李存玉从身后捏住陈责的奶头揉搓:“你这里其实很敏感吧。做的途中别把钱弄掉了,办得到,事后我就用这一千万奖励你。”
自欺欺人的把戏,两人却办起家家酒,为携巨款跑路,狂傲的陈责彻底沦为玩物,下贱地讨好金主。李存玉要陈责当狗,陈责便跪爬在地上,耻辱得抬不起头,请李存玉尽情使用他到满意为止。听见跟前当当几声响,是李存玉扔给陈责一圈引绳狗环和一个带尾巴的肛塞,说给你十秒,你知道该怎么做。项圈陈责老实戴了,肛塞太大号,陈责的屁眼一时半会儿吃不下。李存玉扯着铁链将人拽近,说他来帮陈责,只要戴好尾巴摇十个来回,那一千万就归陈责。陈责犹豫,李存玉又问你不想要钱了吗。最终还是狠着牙乖乖把屁股翘起,他太需要跑路钱。只是金属的冰凉质感刚触到穴肉就停下,李存玉不满意了,踹陈责一脚,怒骂:“你为什么当真了,搞不搞笑。”
二人停了动作。
李存玉道:“……我爸之前给我寄了封信,夹琴谱里的,拿出来帮我拆了。”
这信是李军生前留的,被抓来碧玲珑前便由林秦转交给李存玉。和普通的信件不同,没邮票,没封缄,外壳是粗糙的牛皮纸,左上角盖着“监狱邮件”的红色方章。陈责将叠得整齐的信纸交给李存玉,对方却摆摆手:“你念给我听。”

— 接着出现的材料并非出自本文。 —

import Literature.Analysis.TotalPositivity.PolyaFrequencyProductEstimates
import Mathlib.Data.Fin.Tuple.Sort
import HarnessLib

/-!
# Compactness of square-summable root configurations (Schoenberg 1951, necessity half, step N4b)

Trunk `Literature/Analysis/TotalPositivity`, sixteenth proofs file accompanying
`PolyaFrequencyFunctions.lean` (the named fact `schoenberg1951_pf_laplace`).  Elementary
bookkeeping for the Laguerre–Pólya limit: a finite real family can be rearranged so that the
absolute values decrease (`exists_perm_antitone_abs`); for such a family with `Σ a_i² ≤ S` one has
`a_i² ≤ S/(i+1)` (`sq_le_div_of_antitone`); a uniformly bounded family of real sequences has a
pointwise convergent subsequence (`exists_diagonal_subseq`, Tychonoff); and sums of squares are
lower semicontinuous under pointwise convergence (`summable_sq_of_tendsto`, Fatou).
[Schoenberg1951, §9; folklore]

## References

* I. J. Schoenberg, *On Pólya frequency functions. I*, J. Analyse Math. 1 (1951) 331–374, §9.
  [Schoenberg1951]
-/

noncomputable section

open Filter Set Finset
open scoped Topology

namespace Literature.Analysis.TotalPositivity

/-! ### Decreasing rearrangement -/

/-- A finite real family can be permuted so that `|a_i|` is non-increasing. [folklore] -/
theorem exists_perm_antitone_abs {n : ℕ} (a : Fin n → ℝ) :
    ∃ σ : Equiv.Perm (Fin n), Antitone fun i => |a (σ i)| := by
  refine ⟨Tuple.sort fun i => -|a i|, fun i j hij => ?_⟩
  have h := Tuple.monotone_sort (fun i => -|a i|) hij
  simp only [Function.comp_apply] at h
  linarith

/-- The zero-padding vanishes beyond `n`. [folklore] -/
theorem pad_apply_of_le {n : ℕ} (a : Fin n → ℝ) {i : ℕ} (hi : n ≤ i) :
    (fun j : ℕ => if h : j < n then a ⟨j, h⟩ else 0) i = 0 := by
  simp [not_lt.2 hi]

/-- Sums over `Fin n` are sums of the zero-padding over `range n`. [folklore] -/
theorem sum_pad_eq {M : Type*} [AddCommMonoid M] {n : ℕ} (a : Fin n → ℝ) (g : ℝ → M) :
    ∑ i ∈ Finset.range n, g ((fun j : ℕ => if h : j < n then a ⟨j, h⟩ else 0) i) = ∑ i, g (a i) := by
  rw [← Fin.sum_univ_eq_sum_range]
  refine Finset.sum_congr rfl fun i _ => ?_
  simp [i.isLt]

/-- Products over `Fin n` are products of the zero-padding over `range n`. [folklore] -/
theorem prod_pad_eq {M : Type*} [CommMonoid M] {n : ℕ} (a : Fin n → ℝ) (g : ℝ → M) :
    ∏ i ∈ Finset.range n, g ((fun j : ℕ => if h : j < n then a ⟨j, h⟩ else 0) i) = ∏ i, g (a i) := by
  rw [← Fin.prod_univ_eq_prod_range]
  refine Finset.prod_congr rfl fun i _ => ?_
  simp [i.isLt]

/-- The zero-padding of an `|·|`-antitone family is `|·|`-antitone. [folklore] -/
theorem antitone_abs_pad {n : ℕ} {a : Fin n → ℝ} (ha : Antitone fun i => |a i|) :
    Antitone fun i : ℕ => |(fun j : ℕ => if h : j < n then a ⟨j, h⟩ else 0) i| := by
  intro i j hij
  by_cases hj : j < n
  · have hi : i < n := lt_of_le_of_lt hij hj
    simp only [hj, hi, dif_pos]
    exact ha (show (⟨i, hi⟩ : Fin n) ≤ ⟨j, hj⟩ from hij)
  · simp only [hj, dif_neg, not_false_eq_true, abs_zero]
    exact abs_nonneg _

/-! ### The bound `a_i² ≤ S/(i+1)` -/

/-- For an `|·|`-antitone sequence vanishing from `N` on with `Σ_{i<N} a_i² ≤ S`:
`a_i² ≤ S/(i+1)`. [folklore] -/
theorem sq_le_div_of_antitone {u : ℕ → ℝ} (hu : Antitone fun i => |u i|) {N : ℕ} {S : ℝ}
    (hS : ∑ i ∈ Finset.range N, u i ^ 2 ≤ S) (hz : ∀ i, N ≤ i → u i = 0) (i : ℕ) :
    u i ^ 2 ≤ S / (i + 1) := by
  have hS0 : 0 ≤ S := le_trans (Finset.sum_nonneg fun j _ => sq_nonneg (u j)) hS
  have hi1 : (0 : ℝ) < i + 1 := by positivity
  rw [le_div_iff₀ hi1]
  rcases le_or_gt N i with hNi | hNi
  · rw [hz i hNi]
    simpa using hS0
  · calc u i ^ 2 * (i + 1) = ∑ j ∈ Finset.range (i + 1), u i ^ 2 := by
          rw [Finset.sum_const, Finset.card_range]
          simp [mul_comm]
      _ ≤ ∑ j ∈ Finset.range (i + 1), u j ^ 2 := by
          refine Finset.sum_le_sum fun j hj => ?_
          simp only [Finset.mem_range] at hj
          have h := hu (Nat.lt_succ_iff.1 hj)
          simp only at h
          rw [← sq_abs (u i), ← sq_abs (u j)]
          exact pow_le_pow_left₀ (abs_nonneg _) h 2
      _ ≤ ∑ j ∈ Finset.range N, u j ^ 2 :=
          Finset.sum_le_sum_of_subset_of_nonneg (Finset.range_mono (by omega))
            fun j _ _ => sq_nonneg (u j)
      _ ≤ S := hS

/-- The same bound for `|a_i|`. [folklore] -/
theorem abs_le_sqrt_div_of_antitone {u : ℕ → ℝ} (hu : Antitone fun i => |u i|) {N : ℕ} {S : ℝ}
    (hS : ∑ i ∈ Finset.range N, u i ^ 2 ≤ S) (hz : ∀ i, N ≤ i → u i = 0) (i : ℕ) :
    |u i| ≤ Real.sqrt (S / (i + 1)) := by
  rw [← Real.sqrt_sq_eq_abs]
  exact Real.sqrt_le_sqrt (sq_le_div_of_antitone hu hS hz i)

/-- A uniform bound: `|a_i| ≤ √S`. [folklore] -/
theorem abs_le_sqrt_of_sum_sq_le {u : ℕ → ℝ} {N : ℕ} {S : ℝ}
    (hS : ∑ i ∈ Finset.range N, u i ^ 2 ≤ S) (hz : ∀ i, N ≤ i → u i = 0) (i : ℕ) :
    |u i| ≤ Real.sqrt S := by
  rw [← Real.sqrt_sq_eq_abs]
  refine Real.sqrt_le_sqrt ?_
  rcases le_or_gt N i with hNi | hNi
  · rw [hz i hNi]
    simpa using le_trans (Finset.sum_nonneg fun j _ => sq_nonneg (u j)) hS
  · calc u i ^ 2 ≤ ∑ j ∈ Finset.range N, u j ^ 2 :=
          Finset.single_le_sum (f := fun j => u j ^ 2) (fun j _ => sq_nonneg (u j))
            (Finset.mem_range.2 hNi)
      _ ≤ S := hS

/-! ### Diagonal subsequences -/

/-- **Diagonal subsequence** (Tychonoff): a uniformly bounded family of real sequences has a
subsequence converging in every coordinate. [folklore] -/
theorem exists_diagonal_subseq {x : ℕ → ℕ → ℝ} {R : ℝ} (hx : ∀ n i, |x n i| ≤ R) :
    ∃ (φ : ℕ → ℕ) (δ : ℕ → ℝ), StrictMono φ ∧
      ∀ i, Tendsto (fun l => x (φ l) i) atTop (𝓝 (δ i)) := by
  have hK : IsCompact (Set.pi Set.univ fun _ : ℕ => Set.Icc (-R) R) :=
    isCompact_univ_pi fun _ => isCompact_Icc
  obtain ⟨δ, -, φ, hφ, hlim⟩ := hK.tendsto_subseq (x := x)
    (fun n => Set.mem_univ_pi.2 fun i => abs_le.1 (hx n i))
  exact ⟨φ, δ, hφ, fun i => (tendsto_pi_nhds.1 hlim) i⟩

/-! ### Fatou for sums of squares -/

/-- Sums over `range I` of a row vanishing from `N` on are dominated by the sum over `range N`.
[folklore] -/
theorem sum_range_sq_le_of_vanish {u : ℕ → ℝ} {N : ℕ} (hz : ∀ i, N ≤ i → u i = 0) (I : ℕ) :
    ∑ i ∈ Finset.range I, u i ^ 2 ≤ ∑ i ∈ Finset.range N, u i ^ 2 := by
  have h1 : ∑ i ∈ Finset.range I, u i ^ 2 ≤ ∑ i ∈ Finset.range (max I N), u i ^ 2 :=
    Finset.sum_le_sum_of_subset_of_nonneg (Finset.range_mono (le_max_left _ _))
      fun j _ _ => sq_nonneg (u j)
  have h2 : ∑ i ∈ Finset.range (max I N), u i ^ 2 = ∑ i ∈ Finset.range N, u i ^ 2 := by
    refine (Finset.sum_subset (Finset.range_mono (le_max_right _ _)) fun j _ hj => ?_).symm
    simp only [Finset.mem_range, not_lt] at hj
    rw [hz j hj]
    ring
  exact h1.trans h2.le

/-- **Fatou for sums of squares**: if the rows `x_l` vanish from `N_l` on, converge pointwise to
`δ`, and `Σ_{i<N_l} x_{l,i}² → B`, then `Σ δ_i²` converges and is `≤ B`. [folklore] -/
theorem summable_sq_of_tendsto {x : ℕ → ℕ → ℝ} {δ : ℕ → ℝ} {N : ℕ → ℕ} {B : ℝ}
    (hlim : ∀ i, Tendsto (fun l => x l i) atTop (𝓝 (δ i)))
    (hz : ∀ l i, N l ≤ i → x l i = 0)
    (hB : Tendsto (fun l => ∑ i ∈ Finset.range (N l), x l i ^ 2) atTop (𝓝 B)) :
    Summable (fun i => δ i ^ 2) ∧ ∑' i, δ i ^ 2 ≤ B := by
  have hpart : ∀ I, ∑ i ∈ Finset.range I, δ i ^ 2 ≤ B := by
    intro I
    have h1 : Tendsto (fun l => ∑ i ∈ Finset.range I, x l i ^ 2) atTop
        (𝓝 (∑ i ∈ Finset.range I, δ i ^ 2)) :=
      tendsto_finsetSum _ fun i _ => (hlim i).pow 2
    exact le_of_tendsto_of_tendsto' h1 hB fun l => sum_range_sq_le_of_vanish (hz l) I
  have hsum : Summable fun i => δ i ^ 2 :=
    summable_of_sum_range_le (fun i => sq_nonneg (δ i)) hpart
  exact ⟨hsum, Real.tsum_le_of_sum_range_le (fun i => sq_nonneg (δ i)) hpart⟩

end Literature.Analysis.TotalPositivity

毕竟是李军的遗书,陈责作为外人,自认不该插手父子间的诀别。可展开信件时他怔了怔,拇指捻在光滑的白纸黑字上。李老板肯定没想到这封绝笔,他的儿子看不到。
“还愣着干什么,是不识字吗?”李存玉催促。
黑暗隔开两人,陈责拿打火机映着信纸,努力将每笔画的锋势都读出来。
儿子:
最近健康吗,考了什么大学,什么专业。
字很潦草,内容也极短,就像活着时李军总避着李存玉似的,入狱后李军也不好意思多让李存玉看见。寥寥几句寒暄后,便单独提行,重墨下最后的话:
小玉,爸爸犯的错,爸爸用死把它们带走。你好好活,不要步我后尘。
“没了?”
“嗯。”
“你明天走?”
“嗯。”
“那过来睡觉。”
陈责躺上床,刚睡稳,那具清削的身躯便靠近,不温不火贴在陈责背脊上,素白的手臂静悄悄环搂到他身前。李存玉臂展很长,总这样随随便便一个怀搂,便将陈责卷为己有。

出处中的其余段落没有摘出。